» EXERCISE INSTRUCTIONS
Produce as output only the lines below starting at the line with "asked BY NAME" and continuing through the line with "this seat's FILE", each one exactly as written.

((

import Literature.MathematicalPhysics.QuantumFieldTheory.Balaban1983to89.Node00.TransportOfRecordGaugeFixing
import Literature.MathematicalPhysics.QuantumFieldTheory.Balaban1983to89.Node00.AveragingSkewPresentation

/-!
# NODE 00 — GAUGE FIXING UNDER THE δ-FUNCTION, SEPARATED EDITION: the Faddeev–Popov weight of [III] (1.5)⇒(1.6) ∕ p. 265 INSIDE THE
# INNER READING of the separated transport (the fine gauge transformations SUPPORTED IN THE GAUGE-FIXED BLOCKS suffice)

HEADER — WORK-UNIT METADATA.  Cell `pub-ymgap`, YM-PLAN Track A (HUMAN RULING D-0062), R134 fan-out seat `pub-ymgap-dag-n11-e` (g22) on node N11
[B14], strategy s3; route `BalabanUVNodes`, key item K1⁸ `StabilityBRunRowsAtRecordR13SepCoPH` = stmt-QuantumFields-26907 (KEY MAP of record; helper,
`--kind proof --supports 26907`, count-neutral).  [I] = [Balaban1987RG1], [III] = [Balaban1988Convergent].  FILE 3 of this seat's g22 series — asked BY NAME
by dag-n11-d g15 («n11-e take (o2)»: the `sV`-SEPARATED edition of the gauge-fixing faces, so that the inner reading `Fᵢ` ∕ `hin` ∕ `hinnerSum` ∕ `hinner₀` of
`…N11TStepOfRecordSeparated` ∕ `…N11TStepBranchSum` may carry the weight in).  Over, BY NAME and unmodified: p28's `B14Eq16FaddeevPopov` ((1.5)⇒(1.6); its §1 proof
is RE-RUN here under a weaker hypothesis, credited step by step), r09's `B12FaddeevPopov016` (`FineGauge`, `fpIntegrand`, `fineTransf`, `holTo_gaugeAct_fineTransf`,
`integral_comp_gaugeAct`, `fp015`), this seat's FILE 1 `Node00/TransportOfRecordGaugeFixing` (★ THE PRINCIPLE `kernelTransport_ae_eq_of_forall_integral_mul_comp_eq'`)
and p612977 `Node00/AveragingSkewPresentation` (`fieldMeasure_eq_map_piEquivPiSubtypeProd_symm`, `map_prod_avOfRecord_glue_skew_absolutelyContinuous`).

WHY.  Print fixes the gauge «only on the blocks `B(y)`, `y ∈ P₁¹`» ([III] p. 247) — at step `k` on the blocks of `(P″_{k+1} ∪ Z_k^{∼5})ᶜ` (p. 265 L.10–12) —, and the
Faddeev–Popov procedure there uses ONLY the gauge transformations `u` with `u(y) = 1` at the centres AND `u = 1` off those blocks.  p28 typed (1.5)⇒(1.6) for integrands
invariant under the WHOLE fine gauge group; the inner reading of the separated transport (dag-n11-w2 p614048 ∕ dag-n11-d p616225: outside fine variables `q.1` on the
bond set `sV` CARRIED, inside variables averaged) is invariant only under transformations not touching `sV` — exactly print's supported ones when the gauge-fixed blocks
lie inside `Ω_{k+1}` and `sV = bondsIn k (Ω_{k+1})ᶜ`.  THIS FILE: §1 re-runs p28's proof with the Faddeev–Popov parameter restricted to the blocks over `Y` (so only
the supported invariance is consumed); §2 moves it under the δ-function for ANY measurable coarse reading `π` (FILE 1's principle) and through ANY product presentation
`e` of the fine carrier; §3 instantiates at the record in p616225's letters: the inner kernel transport of `(fpW·ρ) ∘ e` equals that of `ρ ∘ e` a.e.

WHAT THIS FILE PROVES (9 theorems + 1 private; 0 `def`, 0 `sorry`, standard axioms).
§1 ★★ `integral_eq_integral_weight_mul_of_invariantOn` — (1.5)⇒(1.6) as a pairing identity `∫dU F = ∫dU fpW(Y)·F` for `F` integrable and invariant under the fine gauge
   transformations SUPPORTED IN THE BLOCKS OVER `Y` (`u (emb y) = 1` for all `y`, `u x = 1` whenever `blockOf x ∉ Y`); `fineTransf_restrict_apply_of_blockOf_not_mem`.
§2 generic (standard Borel `G`): ★★ `kernelTransport_fpWeight_mul_ae_eq_of_invariantOn` (ANY measurable coarse reading `π : GaugeField → α`, `dU.map π ≪ μ`, `π` and `ρ`
   invariant under the `Y`-supported fine transformations: `kernelTransport dU μ π (fpW·ρ) =ᵐ[μ] kernelTransport dU μ π ρ`) · `integral_comp_presentation` ·
   `integrable_comp_presentation` · ★★ `kernelTransport_presented_fpWeight_mul_ae_eq_of_invariantOn` (the same through a product presentation `e : B × D → GaugeField`,
   `(ν_B ⊗ ν_D).map e = dU`, inner map `ι = π ∘ e`: `kernelTransport (ν_B ⊗ ν_D) μ ι ((fpW·ρ) ∘ e) =ᵐ[μ] kernelTransport (ν_B ⊗ ν_D) μ ι (ρ ∘ e)`).
§3 AT THE RECORD (`SU(N)`, torus `F.P K`, level `k` of the standing range, `contourOfRecord`, `α > 0`, `ε₀ > 0`): `transportOfRecord_fpWeight_mul_ae_eq_of_invariantOn` (FILE 1 ★★★
   under the supported invariance only) · `gaugeAct_apply_eq_of_mem_bondsIn` · ★★★ `innerTransport_fpWeight_mul_ae_eq` — in p614048∕p616225's letters (`e = (piEquivPiSubtypeProd
   _ (· ∈ sV)).symm`, inner map `q ↦ (q.1, c ↦ avOfRecord … (e q) c)` on `{c ∉ sV'}`, reference `Π_{sV} Haar ⊗ Π_{sV'ᶜ} Haar`): for a fine region `Y₀` saturated at level `k+1`,
   `sV ⊆ bondsIn k Y₀`, `bondsIn (k+1) Y₀ ⊆ sV'`, gauge-fixed centres `Yfp` with `toFine (k+1) y ∉ Y₀`, `ρ` integrable and invariant under the `Yfp`-supported fine
   transformations: the inner kernel transport of `(fpW·ρ) ∘ e` is a.e. that of `ρ ∘ e`.

NOT IN THIS FILE: the hard tree gauge in separated form (no consumer named it), the choice of `Yfp` of record, (3.6)–(3.9), any chart.

HONEST FRAMING.  Helper lane, count-neutral; p28's proof re-run under a weaker hypothesis + compositions BY NAME; nothing of Bałaban's ESTIMATES asserted; (B4) ∕ (S-α) ∕
(O3′) NOT closed; N11 NOT discharged; K1⁸ NOT closed; counts unmoved (typed 28∕28 · discharged 5∕27).  One finite four-torus programme at fixed `ε = L^{−K}`; R4 closes
only the conditional finite-𝕋⁴ rung `BalabanLadder.UV` — NOT ℝ⁴, NOT OS, NOT a mass gap, NOT Clay.  No `sorry`, `axiom`, `def`, `instance`, `notation`.  Sources (SHAPE ∕
bookkeeping only): [III] (1.5)–(1.7) p.247, (2.21) p.258, (3.1) p.264, p.265 L.10–12; [I] (0.13)–(0.16) pp.254–255.
-/

noncomputable section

))

» OUTPUT FOR THIS TASK
`--kind proof --supports 26907`, count-neutral).  [I] = [Balaban1987RG1], [III] = [Balaban1988Convergent].  FILE 3 of this seat's g22 series — asked BY NAME
by dag-n11-d g15 («n11-e take (o2)»: the `sV`-SEPARATED edition of the gauge-fixing faces, so that the inner reading `Fᵢ` ∕ `hin` ∕ `hinnerSum` ∕ `hinner₀` of
`…N11TStepOfRecordSeparated` ∕ `…N11TStepBranchSum` may carry the weight in).  Over, BY NAME and unmodified: p28's `B14Eq16FaddeevPopov` ((1.5)⇒(1.6); its §1 proof
is RE-RUN here under a weaker hypothesis, credited step by step), r09's `B12FaddeevPopov016` (`FineGauge`, `fpIntegrand`, `fineTransf`, `holTo_gaugeAct_fineTransf`,
`integral_comp_gaugeAct`, `fp015`), this seat's FILE 1 `Node00/TransportOfRecordGaugeFixing` (★ THE PRINCIPLE `kernelTransport_ae_eq_of_forall_integral_mul_comp_eq'`)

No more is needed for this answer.